Copy every line of the records that includes the word "lean".

[Stored data]
Segment Open

import Literature.AnabelianGeometry.EtaleTheta.Discharge.Sec5Thm56OfBiKummerDataAllLeaves
import Literature.AnabelianGeometry.EtaleTheta.Discharge.Sec5ThetaSectionCompatOfKummerClass

/-!
# [EtTh] Prop. 5.5 ⊕ Thm. 5.6 (i) at the GENUINE §5 data — consolidation v3, PIN variant: «Prop. 5.2 (iii) enters ONCE»

Mochizuki, *The étale theta function and its Frobenioid-theoretic manifestations*, Publ. RIMS **45** (2009)
[cite: MochizukiEtTh2009, Prop 5.5 p.327 (PDF p.101); Thm 5.6 p.328 (PDF p.102)].  abc-iut cell, layer L2, row K4 «SUBDAG-Thm56
CONSOLIDATION v3» (seat abc-iut-w5-d034, custodian; abc-iut-L2-lead 08:09:20Z: «w5-d034 folds the same substitution into
AllLeavesV3»).  PROOF-ONLY (no definition, no new named fact).  Companion of `Sec5Thm56OfBiKummerDataAllLeavesV3.lean`
(p431672: one-binder Ψ-transport `hpsi`, γ-package `hΓ`, dictionary variant for `hKR`); this file gives the PIN variant:

* `ThetaFrobenioid.exists_rigidityFamily_unique_preserved_ofBiKummerData_of_leaves_model_of_pin` — abc-iut-w5-d020's v2 knit
  (p428546) with the Ψ-transport consolidated into `hpsi`, the Galois shadow through `hΓ`, and the Galois-equivariance of the
  bi-Kummer root `hKR` (GAP G-L6t23-3) DERIVED by abc-iut-w4-d099's `hKR_ofBiKummerData_of_pin` from the (η₀, ν) PIN of
  Prop. 5.2 (iii) that the knit ALREADY carries (`hη₀`, `hdies`, `e`, `ν`, `hKν`) together with the §5 `Facts`, the cyclotome
  dictionary `m` with `m ∘ ν ∘ e = id`, the cyclotomic-character compatibility (F-1306) and coverage at `H_{B_N}` — so that
  Prop. 5.2 (iii) enters the (C2) hypothesis list ONCE (no separate theta-section-compatibility binder).
Residual binders: v2's list MINUS {θA, hθ, ΨN, hdeg, hbi, hft, hKR} PLUS {hpsi, H, m, hme, hχX, hcovHB}; γ-package as `hΓ`.
HONEST FRAMING: kernel-checked implications between typed statements about the assembled §5 data; nothing asserts that such data
exist for an actual curve; typed ≠ discharged; no side taken on [IUTchIII] Cor. 3.12.
-/

noncomputable section

namespace Literature.AnabelianGeometry.EtaleTheta

open CategoryTheory Opposite FrobenioidCyclotomicRigidity Literature.AlgebraicGeometry.Frobenioids

universe u₀ v₀ u v w v₁ u₁

namespace ThetaFrobenioid

section Data


variable {K : Type u₀} [Field K]
  {X : SemiGraphs.TemperedArithmeticGroup.{u₀} K} {D₀ : Type u₀} [Category.{v₀} D₀]
  {V : FrdIMonoidStub.{w}} {T₀ : RealifiedDivisorMonoids (D₀ := D₀) V} {D : Type u} [Category.{v} D]
  {VD : FrdICatStub.{u, v, w} D} {S : BiKummerSetting X T₀ D VD}
  {pullFrac : ∀ {A A' : S.C} (_ : A' ⟶ A), S.biratUnits A → S.biratUnits A'}
  {lv N : ℕ+} {l' : ℕ} {RD : RigidData.{max v w} N l'} {θ : S.biratUnits S.Aodot} {Bl : S.C}
  {Pl : S.FractionPair θ Bl} {Rl : S.NthRoot θ Pl lv pullFrac}
  (h : ModelFrobenioid.Hypotheses S.tf.divisorMonoid S.tf.ratFnFunctor)
  (toB : ∀ A : S.C, S.biratUnits A →* S.tf.biratUnitsModel A) (Q : FrobenioidTheta.ThetaSubquotientStub.{w} D)
  (odd_l : Odd (lv : ℕ)) (R : S.NthRoot Rl.root Rl.pair N pullFrac) (ιX : RD.PiX ≃ₜ* X.Pi)
  (hopen : IsOpen ((S.galoisSurj R.AN.base R.αData.isGalois).ker : Set X.Pi)) (σ : Aut R.AN.base →* Aut R.AN)
  (K' : Type w) [Field K'] (constEmb : K'ˣ →* S.tf.biratUnitsModel R.BN)
  (constEmb_injective : Function.Injective constEmb)
  (hdivc : ∀ g : Aut R.BN.base,
    ModelFrobenioid.div ((σ ((BiKummerSetting.NthRoot.baseIso S R).conjAut.symm g)).hom ≫ R.pair.num) =
      ModelFrobenioid.div R.pair.num)
  (hdivp : ∀ y : RD.PiYdd,
    ModelFrobenioid.div ((σ (S.galoisSurj R.AN.base R.αData.isGalois (ιX y.1))).hom ≫ R.pair.den) =
      ModelFrobenioid.div R.pair.den)
import Mathlib
import Literature.Geometry.Symplectic.JHolomorphicMap
import Summits.SmoothPoincare4.SmoothPoincare4.Theorems.SullivanDualTameOrBrodyR4PencilDefs
import Summits.SmoothPoincare4.SmoothPoincare4.Theorems.SullivanDualTameOrBrodyR4ContinuityEstimates
import Summits.SmoothPoincare4.SmoothPoincare4.Theorems.SullivanDualTameOrBrodyR4HelperFarMemberFlat
import Summits.SmoothPoincare4.SmoothPoincare4.Theorems.SullivanDualTameOrBrodyR4StubCompactnessLoc

/-!
# Uniform tails and `C^{1,r}`-convergence of pencil members (stub `helper_memberTails`, line Sketch)

Crux `stmt-SmoothPoincare4-7826` (`TameOrBrodyR4`), line `Sketch`, in the vocabulary of
`Theorems/SullivanDualTameOrBrodyR4PencilDefs.lean`: `J` on `ℝ⁴` is standard (`= i` in the frame
`(P, Q)`) where `‖x‖ ≥ R`; `u₀` is a normalised member of the pencil in direction `P` with
asymptotic value `b₀`, and `w n` are members with values `b n → b₀` converging to `u₀` locally
uniformly on `ℂ` together with their first derivatives. Then the convergence upgrades to

* UNIFORM `C⁰`-convergence on all of `ℂ` (the tails of members are uniformly controlled), and
* `C^{1,r}`-convergence on every closed disc, `0 < r < 1`.

Proof.

* Far tails. If `‖b₀‖ > R`, then eventually `‖b n‖ > R` and the members ARE the flat planes
  `ξ ↦ eP ξ + eQ b` (`helper_farMemberFlat`), so `w n - u₀ = eQ (b n - b₀)` is a small constant.
  If `‖b₀‖ < 2R`, then eventually `‖b n‖ < 2R` and the normalisation estimates
  `helper_memberEstimates` (`|P (u ξ) - ξ| ≤ 120R²/|ξ|`, `|Q (u ξ) - b| ≤ 16R²/|P (u ξ)|`) give,
  for `‖ξ‖ ≥ L ≥ 20R`, `‖w n ξ - u₀ ξ‖ ≤ 304R²/L + |b n - b₀|` (`MemberTails.far_diff`); on the
  disc `‖ξ‖ ≤ L` the locally uniform convergence is uniform.
* `C¹` on the disc: locally uniform convergence of the derivatives, read on the compact disc.
* Hölder seminorm on the disc: the rescaled interior a-priori estimate
  (`CompactnessLoc.norm_iteratedFDeriv_le`, from `BlowUp.apriori_estimate`) bounds `D²(w n)`
  on the disc uniformly in `n` (the `C⁰`/`C¹` bounds on every disc, uniformly in ALL `n`, come
  from the locally uniform convergence, `MemberTails.exists_forall_norm_le`), and `D²u₀` is
  bounded by continuity; so `φ n := D(w n) - Du₀` is `M`-Lipschitz on the (convex) disc and
  uniformly small, `‖φ n‖ ≤ η`, whence the interpolation
  `‖φ n ξ - φ n ξ'‖ ≤ (M‖ξ - ξ'‖)^r (2η)^{1-r}` (`MemberTails.le_rpow_mul_rpow`), which is
  `≤ ε‖ξ - ξ'‖^r` once `(2η)^{1-r} = ε/M^r`.

References: M. Gromov, Invent. Math. 82 (1985), §2.4.A; D. McDuff, D. Salamon, *J-holomorphic
curves and symplectic topology*, 2nd ed. (2012), Thm B.4.2 (interior a-priori estimate).
-/

-- the registered namespace `Summit.SmoothPoincare4.SmoothPoincare4.…` repeats a component
set_option linter.dupNamespace false

noncomputable section

open scoped ContDiff NNReal Topology
open Filter Set Metric Literature.Geometry.Symplectic

namespace Summit.SmoothPoincare4.SmoothPoincare4.Cruxes.TameOrBrodyR4.Sketch

/-- Local notation for the model space `ℝ⁴ = EuclideanSpace ℝ (Fin 4)`. -/
local notation "E4" => EuclideanSpace ℝ (Fin 4)

namespace MemberTails

/-- **Uniform bounds on discs from locally uniform convergence.** Continuous maps `F n : ℂ → X`
converging locally uniformly to a continuous `f` are bounded on every disc uniformly in ALL `n`
(tail: within `1` of the bounded limit; head: finitely many continuous maps). -/
theorem exists_forall_norm_le {X : Type*} [SeminormedAddCommGroup X] {F : ℕ → ℂ → X}
    {f : ℂ → X} (hF : ∀ n, Continuous (F n)) (hf : Continuous f)
    (h : TendstoLocallyUniformly F f atTop) (ρ : ℝ) :
    ∃ C : ℝ, ∀ n (z : ℂ), ‖z‖ ≤ ρ → ‖F n z‖ ≤ C := by
  have hU : TendstoUniformlyOn F f atTop (closedBall (0 : ℂ) ρ) :=
    (tendstoLocallyUniformly_iff_forall_isCompact.1 h) _ (isCompact_closedBall _ _)
  obtain ⟨N, hN⟩ := eventually_atTop.1 ((Metric.tendstoUniformlyOn_iff.1 hU) 1 one_pos)
  obtain ⟨B, hB⟩ :=
    (isCompact_closedBall (0 : ℂ) ρ).exists_bound_of_continuousOn hf.continuousOn
  have hhead : ∀ n, ∃ B' : ℝ, ∀ z ∈ closedBall (0 : ℂ) ρ, ‖F n z‖ ≤ B' := fun n =>
    (isCompact_closedBall (0 : ℂ) ρ).exists_bound_of_continuousOn (hF n).continuousOn
  choose B' hB' using hhead
  refine ⟨max (B + 1) (∑ i ∈ Finset.range N, |B' i|), fun n z hz => ?_⟩
  have hz' : z ∈ closedBall (0 : ℂ) ρ := mem_closedBall_zero_iff.2 hz
  rcases le_or_gt N n with hn | hn
  · have h1 := hN n hn z hz'
    rw [dist_eq_norm] at h1
    have h2 := norm_sub_norm_le (F n z) (f z)
    rw [norm_sub_rev] at h2
    have h3 := hB z hz'
    exact le_trans (by linarith) (le_max_left _ _)
  · calc ‖F n z‖ ≤ B' n := hB' n z hz'
      _ ≤ |B' n| := le_abs_self _
      _ ≤ ∑ i ∈ Finset.range N, |B' i| :=
        Finset.single_le_sum (fun i _ => abs_nonneg (B' i)) (Finset.mem_range.2 hn)
      _ ≤ max (B + 1) (∑ i ∈ Finset.range N, |B' i|) := le_max_right _ _

/-- **Mean value inequality for the first derivative.** A `C^∞` map whose second derivative is
bounded by `M` on a closed disc has `M`-Lipschitz first derivative there. -/
theorem norm_fderiv_sub_le {f : ℂ → E4} (hf : ContDiff ℝ ∞ f) {ρ M : ℝ}
    (hM : ∀ z ∈ closedBall (0 : ℂ) ρ, ‖iteratedFDeriv ℝ 2 f z‖ ≤ M) {ξ ξ' : ℂ}
    (hξ : ξ ∈ closedBall (0 : ℂ) ρ) (hξ' : ξ' ∈ closedBall (0 : ℂ) ρ) :
    ‖fderiv ℝ f ξ - fderiv ℝ f ξ'‖ ≤ M * ‖ξ - ξ'‖ := by
  have hd : ContDiff ℝ ∞ (fderiv ℝ f) := (contDiff_infty_iff_fderiv.1 hf).2
  refine (convex_closedBall (0 : ℂ) ρ).norm_image_sub_le_of_norm_fderiv_le (𝕜 := ℝ)
    (fun x _ => (hd.differentiable (by simp)) x) (fun x hx => ?_) hξ' hξ
  rw [← norm_iteratedFDeriv_one (𝕜 := ℝ), norm_iteratedFDeriv_fderiv]
  exact hM x hx

/-- **Interpolation between a Lipschitz and a sup bound.** If `0 ≤ A ≤ a` and `A ≤ c`, then
`A ≤ a^r c^{1-r}` for `0 ≤ r ≤ 1`. -/
theorem le_rpow_mul_rpow {A a c r : ℝ} (hA : 0 ≤ A) (ha : A ≤ a) (hc : A ≤ c) (hr0 : 0 ≤ r)
    (hr1 : r ≤ 1) : A ≤ a ^ r * c ^ (1 - r) := by
  have h1 : r + (1 - r) = 1 := by ring
  calc A = A ^ r * A ^ (1 - r) := by
        rw [← Real.rpow_add' hA (by rw [h1]; exact one_ne_zero), h1, Real.rpow_one]
    _ ≤ a ^ r * c ^ (1 - r) :=
        mul_le_mul (Real.rpow_le_rpow hA ha hr0) (Real.rpow_le_rpow hA hc (by linarith))
          (Real.rpow_nonneg hA _) (Real.rpow_nonneg (hA.trans ha) _)

/-- In a coordinate frame, `‖x‖ ≤ |P x| + |Q x|`. -/
theorem norm_le_norm_P_add {P Q : E4 →L[ℝ] ℂ} {eP eQ : ℂ →L[ℝ] E4} (h : IsCoordFrame P Q eP eQ)
    (x : E4) : ‖x‖ ≤ ‖P x‖ + ‖Q x‖ :=
  le_of_pow_le_pow_left₀ two_ne_zero (by positivity)
    (by rw [h.1 x]; nlinarith [norm_nonneg (P x), norm_nonneg (Q x)])

/-- In a coordinate frame, `‖eQ c‖ ≤ |c|`. -/
theorem norm_eQ_le {P Q : E4 →L[ℝ] ℂ} {eP eQ : ℂ →L[ℝ] E4} (h : IsCoordFrame P Q eP eQ)
    (c : ℂ) : ‖eQ c‖ ≤ ‖c‖ :=
  le_of_pow_le_pow_left₀ two_ne_zero (norm_nonneg c)
    (by rw [h.1 (eQ c), h.2.2.2.1, h.2.2.2.2.1, norm_zero]; norm_num)
/-- **The mean value inequality (Lei–Zhang 2011, (2.6)) for the swirl-type equation with a
`BMO` stream function, in `L^{10/3}`.** For every bound `C_B` of the `BMO` seminorm there is a constant
`C ≥ 0` such that: for every radius `ρ > 0`, every solution `F` in the setting at radius `ρ`
(hypotheses as in `reverse_holder_between_cylinders`), and every admissible power family
`H_m = w^m`, `m > 2` (`H_m ∈ C²`, `H_m(0) = 0`, `H_m'' ≥ 0`, `H_m'² ≤ (m/(m−1)) H_m H_m''`, with
`C¹` square roots `s_m`, `s_m² = H_m`, `2 s_m'² ≤ H_m''`), the quantity `u = w(F)` satisfies
`‖u‖_{L^∞((−ρ²/4,0]×B̄(0,ρ/2))} ≤ C ρ^{-3/2} ‖u‖_{L^{10/3}((−ρ²,0]×B̄(0,ρ))}` — the variant of
`meanValue_inequality` (exponent `4`) started at the Leray–Hopf exponent `10/3`, as needed for
solutions of finite energy (any `p₀ > 3` is admissible, paper: `p₀ = 3`).
[cite: LeiZhang2011, §2 (2.6) (arXiv p. 8), the local maximum estimate] -/
theorem meanValue_inequality_tenThirds (CB : ℝ≥0) :
    ∃ Cmv : ℝ, 0 ≤ Cmv ∧ ∀ ⦃ρ : ℝ⦄, 0 < ρ →
      ∀ ⦃F N : ℝ → EuclideanSpace ℝ (Fin 3) → ℝ⦄
        ⦃b Bst : ℝ → EuclideanSpace ℝ (Fin 3) → EuclideanSpace ℝ (Fin 3)⦄,
      (∀ s, ContDiff ℝ 2 (F s)) → (∀ s, IsAxisymmetricScalar (F s)) →
      (∀ s x, cylRadius x = 0 → F s x = 0) →
      (∀ s, LocallyIntegrable (b s) volume) →
      (∀ᵐ s ∂(volume.restrict (Ioc (-ρ ^ 2) 0)),
        Differentiable ℝ (Bst s) ∧ curl (Bst s) =ᵐ[volume] b s ∧ eBMOSeminormVec (Bst s) ≤ CB) →
      (∀ s x, N s x =
        (Δ (F s)) x - fderiv ℝ (F s) x (b s x) - 2 / cylRadius x * fderiv ℝ (F s) x (eR x)) →
      (∀ᵐ x ∂(volume : Measure (EuclideanSpace ℝ (Fin 3))),
        IntervalIntegrable (fun s => N s x) volume (-ρ ^ 2) 0 ∧
          ∀ s ∈ Icc (-ρ ^ 2) 0, F s x = F (-ρ ^ 2) x + ∫ τ in (-ρ ^ 2)..s, N τ x) →
      (Continuous fun p : ℝ × EuclideanSpace ℝ (Fin 3) => F p.1 p.2) →
      (Continuous fun p : ℝ × EuclideanSpace ℝ (Fin 3) => gradient (F p.1) p.2) →
      AEStronglyMeasurable (fun p : ℝ × EuclideanSpace ℝ (Fin 3) => N p.1 p.2)
        ((volume.restrict (Ioc (-ρ ^ 2) 0)).prod volume) →
      Integrable (fun p : ℝ × EuclideanSpace ℝ (Fin 3) => N p.1 p.2)
        ((volume.restrict (Ioc (-ρ ^ 2) 0)).prod (volume.restrict (closedBall 0 ρ))) →
      AEStronglyMeasurable (fun p : ℝ × EuclideanSpace ℝ (Fin 3) => b p.1 p.2)
        ((volume.restrict (Ioc (-ρ ^ 2) 0)).prod volume) →
      ∀ ⦃Mb : ℝ⦄, (∀ s, ∀ x ∈ closedBall (0 : EuclideanSpace ℝ (Fin 3)) ρ, ‖b s x‖ ≤ Mb) →
      ∀ ⦃w : ℝ → ℝ⦄, (∀ v, 0 ≤ w v) → Continuous w →
      ∀ ⦃Hf sf : ℝ → ℝ → ℝ⦄, (∀ m v, 2 < m → Hf m v = w v ^ m) →
      (∀ m, 2 < m → ContDiff ℝ 2 (Hf m) ∧ Hf m 0 = 0 ∧ (∀ v, 0 ≤ deriv (deriv (Hf m)) v) ∧
        (∀ v, deriv (Hf m) v ^ 2 ≤ m / (m - 1) * (Hf m v * deriv (deriv (Hf m)) v)) ∧
        ContDiff ℝ 1 (sf m) ∧ (∀ v, sf m v ^ 2 = Hf m v) ∧
        (∀ v, 2 * deriv (sf m) v ^ 2 ≤ deriv (deriv (Hf m)) v)) →
      eLpNorm (fun p : ℝ × EuclideanSpace ℝ (Fin 3) => w (F p.1 p.2)) ∞
          (((volume : Measure ℝ).prod (volume : Measure (EuclideanSpace ℝ (Fin 3)))).restrict
            (Ioc (-(ρ / 2) ^ 2) 0 ×ˢ closedBall (0 : EuclideanSpace ℝ (Fin 3)) (ρ / 2))) ≤
        ENNReal.ofReal (Cmv * ρ ^ (-(3 / 2 : ℝ))) *
          eLpNorm (fun p : ℝ × EuclideanSpace ℝ (Fin 3) => w (F p.1 p.2)) (ENNReal.ofReal (10 / 3))
            (((volume : Measure ℝ).prod (volume : Measure (EuclideanSpace ℝ (Fin 3)))).restrict
              (Ioc (-ρ ^ 2) 0 ×ˢ closedBall (0 : EuclideanSpace ℝ (Fin 3)) ρ)) := by
  -- the absolute constants
  obtain ⟨Cφ, hCφ0, hCφ⟩ := exists_norm_gradient_radialCutoff_le
  obtain ⟨CT, hCT0, hCT⟩ := exists_abs_deriv_smoothTransition_le
  obtain ⟨CJ, hCJ0, hCJ⟩ := exists_setIntegral_norm_sub_sq_cube_le
  set CS : ℝ := (SNormLESNormFDerivOfEqConst ℝ (volume : Measure (EuclideanSpace ℝ (Fin 3))) 2 : ℝ) with hCS
  set V₁ : ℝ := volume.real (ball (0 : EuclideanSpace ℝ (Fin 3)) 1) with hV₁
  have hV₁0 : 0 ≤ V₁ := measureReal_nonneg
  set c₁ : ℝ := (5 / 2) * CS ^ 2 * V₁ ^ (5 / 9 : ℝ) * (8 * Cφ ^ 2 + CT + 8 * Cφ ^ 2 * CJ * (CB : ℝ) ^ 2) ^ (5 / 3 : ℝ) *
    (9 : ℝ) ^ (5 / 3 : ℝ) with hc₁
  have hc₁0 : 0 ≤ c₁ := by positivity
  set c₁' : ℝ := c₁ + 1 with hc₁'
  have hc₁'0 : 0 < c₁' := by positivity
  refine ⟨c₁' ^ (27 / 10 : ℝ) * (27 : ℝ) ^ (27 : ℝ), by positivity, ?_⟩
  intro ρ hρ F N b Bst hF2 hFa hF0 hb hBst hN heq hFc hF1c hNm hNi hbm Mb hbB w hw0 hwc Hf sf hHw hfam
  -- the chain constants
  set C₀r : ℝ := (c₁' * ρ ^ (-(5 / 9 : ℝ))) ^ (9 / 10 : ℝ) with hC₀r
  have hC₀r0 : 0 < C₀r := by positivity
  set C₀ : ℝ≥0 := Real.toNNReal C₀r with hC₀
  have hC₀ne : C₀ ≠ 0 := fun h => (not_le.2 hC₀r0) (Real.toNNReal_eq_zero.1 h)
  have hC₀e : ((C₀ : ℝ≥0∞)) = ENNReal.ofReal C₀r := rfl
  have hu : AEStronglyMeasurable (fun p : ℝ × EuclideanSpace ℝ (Fin 3) => w (F p.1 p.2))
      ((volume : Measure ℝ).prod (volume : Measure (EuclideanSpace ℝ (Fin 3)))) :=
    (hwc.comp hFc).aestronglyMeasurable
  have hchain := eLpNorm_top_cylinder_le_of_reverse_holder_tenThirds hu (fun p => hw0 _) hρ hC₀ne
    (b := 27) (by norm_num) ?_
  · refine hchain.trans (le_of_eq ?_)
    congr 1
    -- `C₀^{3} 27^{27} = ofReal (c₁'^{27/10} 27^{27} ρ^{-3/2})`
    rw [hC₀e, ENNReal.ofReal_rpow_of_nonneg hC₀r0.le (by norm_num),
      show ((27 : ℝ≥0) : ℝ≥0∞) = ENNReal.ofReal 27 by norm_num,
      ENNReal.ofReal_rpow_of_nonneg (by norm_num) (by norm_num), ← ENNReal.ofReal_mul (by positivity)]
    congr 1
    rw [hC₀r, ← Real.rpow_mul (by positivity), Real.mul_rpow hc₁'0.le (Real.rpow_nonneg hρ.le _),
      ← Real.rpow_mul hρ.le]
    norm_num
    ring
  -- ### the reverse Hölder inequality at level `k`
  intro k
  obtain ⟨hrk0, hrklo, hrkhi⟩ := moser_radius_bounds hρ k
  obtain ⟨hrk10, hrk1lo, hrk1hi⟩ := moser_radius_bounds hρ (k + 1)
  set r₁ : ℝ := ρ / 2 * (1 + (1 / 3 : ℝ) ^ k) with hr₁
  set r₂ : ℝ := ρ / 2 * (1 + (1 / 3 : ℝ) ^ (k + 1)) with hr₂
  have hr : r₂ < r₁ := by
    rw [hr₁, hr₂, pow_succ]
    have : 0 < (1 / 3 : ℝ) ^ k := by positivity
    nlinarith
  -- the exponent `m = (20/9)(10/9)^k > 2`
  set m : ℝ := 20 / 9 * (10 / 9 : ℝ) ^ k with hm
  have hmk : (1 : ℝ) ≤ (10 / 9 : ℝ) ^ k := one_le_pow₀ (by norm_num)
  have hm2 : 2 < m := by rw [hm]; nlinarith
  obtain ⟨hH, hH00, hH2, hκ', hsH, hsH2, hsH'⟩ := hfam m hm2
  have hH0 : ∀ v, 0 ≤ Hf m v := fun v => by rw [hHw m v hm2]; exact Real.rpow_nonneg (hw0 v) _
  set κ : ℝ := m / (m - 1) with hκdef
  have hm1 : 0 < m - 1 := by linarith
  have hκ1 : 1 ≤ κ := by rw [hκdef, le_div_iff₀ hm1]; linarith
  have hκ2 : κ ≤ 2 := by rw [hκdef, div_le_iff₀ hm1]; linarith
  have hκ : ∀ v, deriv (Hf m) v ^ 2 ≤ κ * Hf m v * deriv (deriv (Hf m)) v := fun v => by
    rw [mul_assoc]; exact hκ' v
  have hlev := reverse_holder_between_cylinders (ρ := ρ) (CB := CB) hF2 hFa hF0 hb hBst hN heq hFc hF1c
    hNm hNi hbm hbB hH hH00 hH0 hH2 hκ1 hκ hsH hsH2 hsH' hCφ hCT hCJ0 hCJ hrk10 hr hrkhi
  -- rewrite the integrands as powers of `u = w(F)`
  have hexp1 : ∀ p : ℝ × EuclideanSpace ℝ (Fin 3),
      ENNReal.ofReal (Hf m (F p.1 p.2)) ^ (5 / 3 : ℝ) =
        ENNReal.ofReal (w (F p.1 p.2)) ^ (10 / 3 * (10 / 9 : ℝ) ^ (k + 1)) := by
    intro p
    rw [hHw m _ hm2, ← ENNReal.ofReal_rpow_of_nonneg (hw0 _) (by rw [hm]; positivity),
      ← ENNReal.rpow_mul, hm, pow_succ]
    congr 1; ring
  have hexp2 : ∀ p : ℝ × EuclideanSpace ℝ (Fin 3),
      ENNReal.ofReal (Hf m (F p.1 p.2)) ^ (3 / 2 : ℝ) =
        ENNReal.ofReal (w (F p.1 p.2)) ^ (10 / 3 * (10 / 9 : ℝ) ^ k) := by
    intro p
    rw [hHw m _ hm2, ← ENNReal.ofReal_rpow_of_nonneg (hw0 _) (by rw [hm]; positivity),
      ← ENNReal.rpow_mul, hm]
    congr 1; ring
  simp_rw [hexp1, hexp2] at hlev
  refine hlev.trans (mul_le_mul' ?_ le_rfl)
  -- ### the constant: `K_k ≤ (C₀ 27^k)^{10/9}`
  obtain ⟨hVc0, hVc, hVb0, hVb⟩ := volumeReal_ball_le hrk0 hrkhi
  have harith := moser_level_constant_le k hρ (CS := CS) (Cφ := Cφ) (CB := (CB : ℝ)) hCT0 hCJ0 hV₁0
    (zero_le_one.trans hκ1) hκ2 hVc0 hVc hVb0 hVb hr₁ hr₂
  have hrhs : (((C₀ : ℝ≥0∞) * ((27 : ℝ≥0) : ℝ≥0∞) ^ k) ^ (10 / 9 : ℝ)) =
      ENNReal.ofReal (c₁' * ρ ^ (-(5 / 9 : ℝ)) * (27 : ℝ) ^ ((10 / 9 : ℝ) * k)) := by
    have h27k : ((27 : ℝ≥0) : ℝ≥0∞) ^ k = ENNReal.ofReal ((27 : ℝ) ^ k) := by
      rw [ENNReal.ofReal_pow (by norm_num)]; norm_num
    have key : (C₀r * (27 : ℝ) ^ k) ^ (10 / 9 : ℝ) = c₁' * ρ ^ (-(5 / 9 : ℝ)) * (27 : ℝ) ^ ((10 / 9 : ℝ) * k) := by
      rw [Real.mul_rpow hC₀r0.le (by positivity), hC₀r, ← Real.rpow_mul (by positivity),
        ← Real.rpow_natCast (27 : ℝ) k, ← Real.rpow_mul (by norm_num),
        show (9 / 10 : ℝ) * (10 / 9) = 1 by norm_num, Real.rpow_one, mul_comm (k : ℝ)]
    rw [hC₀e, h27k, ← ENNReal.ofReal_mul hC₀r0.le,
      ENNReal.ofReal_rpow_of_nonneg (by positivity) (by norm_num), key]
  rw [hrhs]
  refine ENNReal.ofReal_le_ofReal (harith.trans ?_)
  have h27 : 0 ≤ ρ ^ (-(5 / 9 : ℝ)) * (27 : ℝ) ^ ((10 / 9 : ℝ) * k) := by positivity
  calc c₁ * ρ ^ (-(5 / 9 : ℝ)) * (27 : ℝ) ^ ((10 / 9 : ℝ) * k)
      = c₁ * (ρ ^ (-(5 / 9 : ℝ)) * (27 : ℝ) ^ ((10 / 9 : ℝ) * k)) := by ring
    _ ≤ c₁' * (ρ ^ (-(5 / 9 : ℝ)) * (27 : ℝ) ^ ((10 / 9 : ℝ) * k)) :=
        mul_le_mul_of_nonneg_right (by linarith) h27
    _ = c₁' * ρ ^ (-(5 / 9 : ℝ)) * (27 : ℝ) ^ ((10 / 9 : ℝ) * k) := by ring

Segment Closed

— RESULT OF THE TASK —
AllLeavesV3»).  PROOF-ONLY (no definition, no new named fact).  Companion of `Sec5Thm56OfBiKummerDataAllLeavesV3.lean`
`Theorems/SullivanDualTameOrBrodyR4PencilDefs.lean`: `J` on `ℝ⁴` is standard (`= i` in the frame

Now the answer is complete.